Saved data entries:
====================

/-
Copyright: the b2b-balaban T⁴-continuum CRUX team, row NE7b leaf lineage `t4-ne7b-formalise-leaf-02` (gen 134). Project licence.
-/
import Summits.QuantumFields.BalabanUV.T4Continuum.Spine.NE7b.TentPartitionProduct
import Summits.QuantumFields.BalabanUV.T4Continuum.Spine.NE7b.TentUnityTorusSupport
import Summits.QuantumFields.BalabanUV.T4Continuum.Spine.NE7b.PartitionPathLetters
import Mathlib.Algebra.BigOperators.Group.Finset.Piecewise

/-!
# THE CITED TENT PARTITION ON THE DISCRETE TORUS `(ℤ∕Nℤ)^d`, `N = M·L`: `Φ_S(ξ) = Π_ν h(ξ_ν − (S_ν L + c))` ([Balaban1988Convergent] (3.40) p. 275) HAS THE FOUR
# LETTERS OF `…AdmissibleFloorLinearPartition` — `Σ_S Φ_S = 1`, at most `2^d` cubes alive at a site, every unit move `ξ ↦ ξ ± e_ν` moves the column by at
# most `√2∕L` in `ℓ²(cubes)`, hence chains of `≤ D` unit moves give the TERM letter `Λ = D√2∕L`, and the term multiplicity is `(a+1)·2^d`
# (row NE7b, node U5c; residual (R2′) family (2), letter (ℓ1); the junction of the tent supplier — lattice geometry of the (h2) slot at k = 1)

Cell `pub-balaban`, sub-cell `t4`, spine estimate NE7b (`T4WeightBudget.RelWeightBound`; the cell's OWN estimate — NOT PRINTED in [Bałaban 1983–89],
NOT PROVED).  Crux-route work under `Spine/NE7b/`; NOTHING of Bałaban's estimates is asserted; no `def`; zero `sorry`; no `T4Continuum/Support` leaf
(FREEZE (0)).  Imports, all BY NAME: `…TentPartitionProduct` (TPP, leaf-05 g157: `sum_prod_eq_one`, `card_alive_prod_le_pow`, `sum_sq_prod_update_sub_le` —
the `d`-axis product, abstract in the one-axis family), `…TentUnityTorusSupport` (TUS, this lineage: `tentZ_le_one`, `card_alive_tentZ_le_two`,
`sum_sq_tentZ_step_le` over the cited `B14TentUnityTorus.tentZ` ∕ `sum_tentZ_sub_eq_one` and leaf-05's `…TentUnityTorusSteps`), `…PartitionPathLetters`
(PPaL, this lineage: `hvar_of_chains`, `card_alive_on_term_le_of_le`).

WHY.  The (h2) slot's floor `…AdmissibleFloorLinearPartition.ims_floor_of_linear_partition` (AFLP) displays a LINEAR partition `φ : ι → C → ℝ` on the bond
index set `C` through four letters `hsum`, `hmult` (`μ₀`), `hvar` (`Λ` on each term), `hμ` (`μ` on each term).  Print's partition is the tent (3.40) on
cubes of side `L` (the PARTITION scale — print's `M`-cubes of [B6] Sect. A; here in the letters of `sum_tentZ_sub_eq_one`: `L` = cube side, `M` = cubes per
axis, `N = M·L` = sites per axis of the unit torus), read on a bond through a site `pt c` (its start point).  THIS FILE assembles the suppliers into those
four letters ON THE TORUS `A → ZMod N` (`A = Fin d`), leaving to the consumer only the bond-to-site map `pt` and, per term, a displacement witness of
`ℓ¹`-length `≤ D` from the reference bond's site to each bond's site (plaquettes: `D = 1`; the bonds of one `L′`-block average: `D ≤ d(L′−1)`-type).

WHAT IS PROVED ([folklore]; `0 < L`, `2 ≤ M`, `N = M·L`, offset `c : ℕ`; `Φ_S(ξ) := Π_ν tentZ L (ξ ν − ((S ν).val·L + c))` written out, `S : A → ZMod M`):
* §1 **`sum_prod_tentZ_eq_one`** (`Σ_S Φ_S(ξ) = 1` — AFLP's `hsum`), `prod_tentZ_nonneg`, `prod_tentZ_le_one`.
* §2 **`card_alive_prod_tentZ_le`** (`#{S : Φ_S(ξ) ≠ 0} ≤ 2^{#A}` — AFLP's `hmult`, `μ₀ = 2^d`); §2b `filter_alive_prod_tentZ_subset_box`,
  **`filter_alive_prod_tentZ_add_one_subset_box`** (the alive cubes at `ξ` AND at `update ξ ν (ξ ν + 1)` lie in the ONE box `Π_κ{q̄(ξ_κ), q̄(ξ_κ)+1}`), `card_box_le`.
* §3 unit moves: **`sum_sq_prod_tentZ_add_one_le`** ∕ **`sum_sq_prod_tentZ_sub_one_le`** (`Σ_S (Φ_S(update ξ ν (ξ ν ± 1)) − Φ_S(ξ))² ≤ 2∕L²`).
* §4 chains (generic in a column family `Ψ` with a unit-move letter `β`): `exists_chain_nsmul` (`n = Σ_ν w_ν` moves `+u` reach `ξ + w·u`), **`exists_chain`**
  (`Σw⁺ + Σw⁻` moves reach `ξ + w⁺ − w⁻`, every step within `β`).
* §5 **`hvar_tentZ_torus`** — AFLP's `hvar` VERBATIM for `φ_S(c) := Φ_S(pt c)`: if every bond `c ∈ inc j` has `pt c = pt (ref j) + w⁺ − w⁻` with
  `Σw⁺ + Σw⁻ ≤ D`, then `Σ_S (φ_S(c) − φ_S(ref j))² ≤ (D·(√2∕L))²` (PPaL `hvar_of_chains` ∘ §4 ∘ §3).
* §6 **`card_alive_on_term_tentZ_le`** — AFLP's `hμ` VERBATIM: `#{S : ∃ c ∈ inc j, φ_S(c) ≠ 0 ∨ φ_S(ref j) ≠ 0} ≤ (a + 1)·2^{#A}` (PPaL ∘ §2);
  **`card_alive_on_term_tentZ_le_of_unit`** — SHARPER `μ = 2^{#A}` when every bond of the term sits at the reference site or one FORWARD unit move from
  it (plaquettes; §2b), and `hdisp_of_unit` (that letter implies §5's `hdisp` with `D = 1`).
* §7 toy: one axis (`A = Unit`), `M = 2`, `L = 1`: `Σ_S Φ_S = 1` (`example` via §1).

NOT HERE (honest): the bond-to-site map and the displacement witnesses of plaquette ∕ block-average terms (`TorusPlaquetteIncidence`-level bookkeeping of the
consumer), the normalisation `h = φ∕‖φ‖₂` (QPU) and the floor itself (AFLP — one `exact` away once AFST ∕ QPU ∕ AFLP are in the tree), the identification of
the unit torus of `…OneStepAveragePeriodicity` (`tcls (LM) : ℤ^d → (ℤ∕LM)^d`) with `A → ZMod N` here (same type at `N = LM`; the partition scale must divide
the period); anything of Bałaban's estimates.  BY-NAME EFFECT ON THE WALL: NONE.  NE7b NOT PRINTED ∕ NOT PROVED; spine PROVED 0∕9; rung (B)+1 on ONE finite
T⁴ — NOT infinite volume, NOT the mass gap, NOT Clay.
HONEST DEPENDENCY: continuum YM on T⁴ ⇐ BetaPertH ∧ nine spine estimates (0/9 proved); BetaPertH ⇐ (D1) ∧ (D4) ∧ CAP+tail; G-an2-4 gates asym, D1 and NE2/3/4.
-/

set_option autoImplicit false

====================

### Work instruction
Please return every line in the data that includes the string "hmult".

### Task answer
index set `C` through four letters `hsum`, `hmult` (`μ₀`), `hvar` (`Λ` on each term), `hμ` (`μ` on each term).  Print's partition is the tent (3.40) on
* §2 **`card_alive_prod_tentZ_le`** (`#{S : Φ_S(ξ) ≠ 0} ≤ 2^{#A}` — AFLP's `hmult`, `μ₀ = 2^d`); §2b `filter_alive_prod_tentZ_subset_box`,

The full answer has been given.